-- Data follows --

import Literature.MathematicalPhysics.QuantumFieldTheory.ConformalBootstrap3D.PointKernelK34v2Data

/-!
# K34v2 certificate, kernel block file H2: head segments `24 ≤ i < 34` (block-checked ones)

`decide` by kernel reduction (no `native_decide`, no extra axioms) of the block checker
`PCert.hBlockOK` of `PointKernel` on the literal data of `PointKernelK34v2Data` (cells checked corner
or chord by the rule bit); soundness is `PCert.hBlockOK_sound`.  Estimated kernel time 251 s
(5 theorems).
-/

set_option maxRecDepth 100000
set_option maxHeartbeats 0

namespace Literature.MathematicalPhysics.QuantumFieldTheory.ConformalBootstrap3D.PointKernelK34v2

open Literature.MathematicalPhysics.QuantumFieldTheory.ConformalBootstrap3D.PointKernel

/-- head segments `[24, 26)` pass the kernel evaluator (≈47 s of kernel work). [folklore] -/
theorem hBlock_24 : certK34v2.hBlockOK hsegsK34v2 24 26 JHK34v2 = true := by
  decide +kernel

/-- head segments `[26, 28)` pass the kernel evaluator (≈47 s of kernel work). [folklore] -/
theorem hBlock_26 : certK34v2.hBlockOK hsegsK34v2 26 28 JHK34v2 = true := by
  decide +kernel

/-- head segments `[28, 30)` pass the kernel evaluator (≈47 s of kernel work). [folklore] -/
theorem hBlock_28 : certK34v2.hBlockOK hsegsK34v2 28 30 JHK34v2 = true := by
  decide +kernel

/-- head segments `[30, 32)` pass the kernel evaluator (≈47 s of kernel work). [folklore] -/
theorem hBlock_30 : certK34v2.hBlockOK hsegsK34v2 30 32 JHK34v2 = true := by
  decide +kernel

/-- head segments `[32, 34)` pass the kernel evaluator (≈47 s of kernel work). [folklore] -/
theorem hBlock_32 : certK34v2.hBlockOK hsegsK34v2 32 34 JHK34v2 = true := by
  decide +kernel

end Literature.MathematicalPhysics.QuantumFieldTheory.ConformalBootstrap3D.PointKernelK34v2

-- Data concluded --
-- Data follows --

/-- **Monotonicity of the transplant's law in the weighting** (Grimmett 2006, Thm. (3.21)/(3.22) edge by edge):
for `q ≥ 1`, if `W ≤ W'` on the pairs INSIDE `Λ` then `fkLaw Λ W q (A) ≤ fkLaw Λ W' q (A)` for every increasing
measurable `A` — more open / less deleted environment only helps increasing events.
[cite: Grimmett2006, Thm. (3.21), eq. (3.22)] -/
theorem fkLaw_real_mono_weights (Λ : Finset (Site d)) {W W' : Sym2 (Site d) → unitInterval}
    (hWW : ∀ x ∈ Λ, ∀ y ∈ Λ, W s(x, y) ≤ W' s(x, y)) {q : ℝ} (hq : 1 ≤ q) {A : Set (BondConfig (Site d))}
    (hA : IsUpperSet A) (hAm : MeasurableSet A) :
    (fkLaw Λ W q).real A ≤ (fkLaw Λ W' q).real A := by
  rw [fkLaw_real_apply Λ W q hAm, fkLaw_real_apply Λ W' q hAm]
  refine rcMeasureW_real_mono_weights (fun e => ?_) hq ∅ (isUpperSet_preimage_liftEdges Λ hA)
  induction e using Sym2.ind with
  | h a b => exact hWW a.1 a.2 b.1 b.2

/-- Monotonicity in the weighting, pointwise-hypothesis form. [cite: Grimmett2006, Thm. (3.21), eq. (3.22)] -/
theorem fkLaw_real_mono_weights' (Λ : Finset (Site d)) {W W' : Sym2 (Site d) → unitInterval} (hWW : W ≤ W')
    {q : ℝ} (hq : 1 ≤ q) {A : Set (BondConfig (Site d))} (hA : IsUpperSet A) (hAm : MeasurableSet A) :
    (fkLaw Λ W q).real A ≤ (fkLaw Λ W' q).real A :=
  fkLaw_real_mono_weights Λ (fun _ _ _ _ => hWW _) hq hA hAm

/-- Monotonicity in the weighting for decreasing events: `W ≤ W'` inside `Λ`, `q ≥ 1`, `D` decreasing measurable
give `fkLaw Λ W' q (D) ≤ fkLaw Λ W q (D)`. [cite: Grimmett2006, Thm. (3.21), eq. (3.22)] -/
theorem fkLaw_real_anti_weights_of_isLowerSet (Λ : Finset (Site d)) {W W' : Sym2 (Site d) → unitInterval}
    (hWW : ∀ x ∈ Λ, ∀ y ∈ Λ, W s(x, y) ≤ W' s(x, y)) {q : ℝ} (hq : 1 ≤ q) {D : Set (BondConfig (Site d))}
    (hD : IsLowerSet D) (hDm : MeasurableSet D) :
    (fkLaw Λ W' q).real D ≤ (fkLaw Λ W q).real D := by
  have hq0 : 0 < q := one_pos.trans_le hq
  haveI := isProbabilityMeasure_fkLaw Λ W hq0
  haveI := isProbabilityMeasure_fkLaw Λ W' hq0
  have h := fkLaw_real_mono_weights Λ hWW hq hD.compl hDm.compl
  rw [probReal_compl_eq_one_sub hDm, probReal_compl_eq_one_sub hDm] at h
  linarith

-- Data concluded --

What you will do:
Copy every line that includes the string "PCert" from the material above.

Answer to this task:
`PCert.hBlockOK` of `PointKernel` on the literal data of `PointKernelK34v2Data` (cells checked corner
or chord by the rule bit); soundness is `PCert.hBlockOK_sound`.  Estimated kernel time 251 s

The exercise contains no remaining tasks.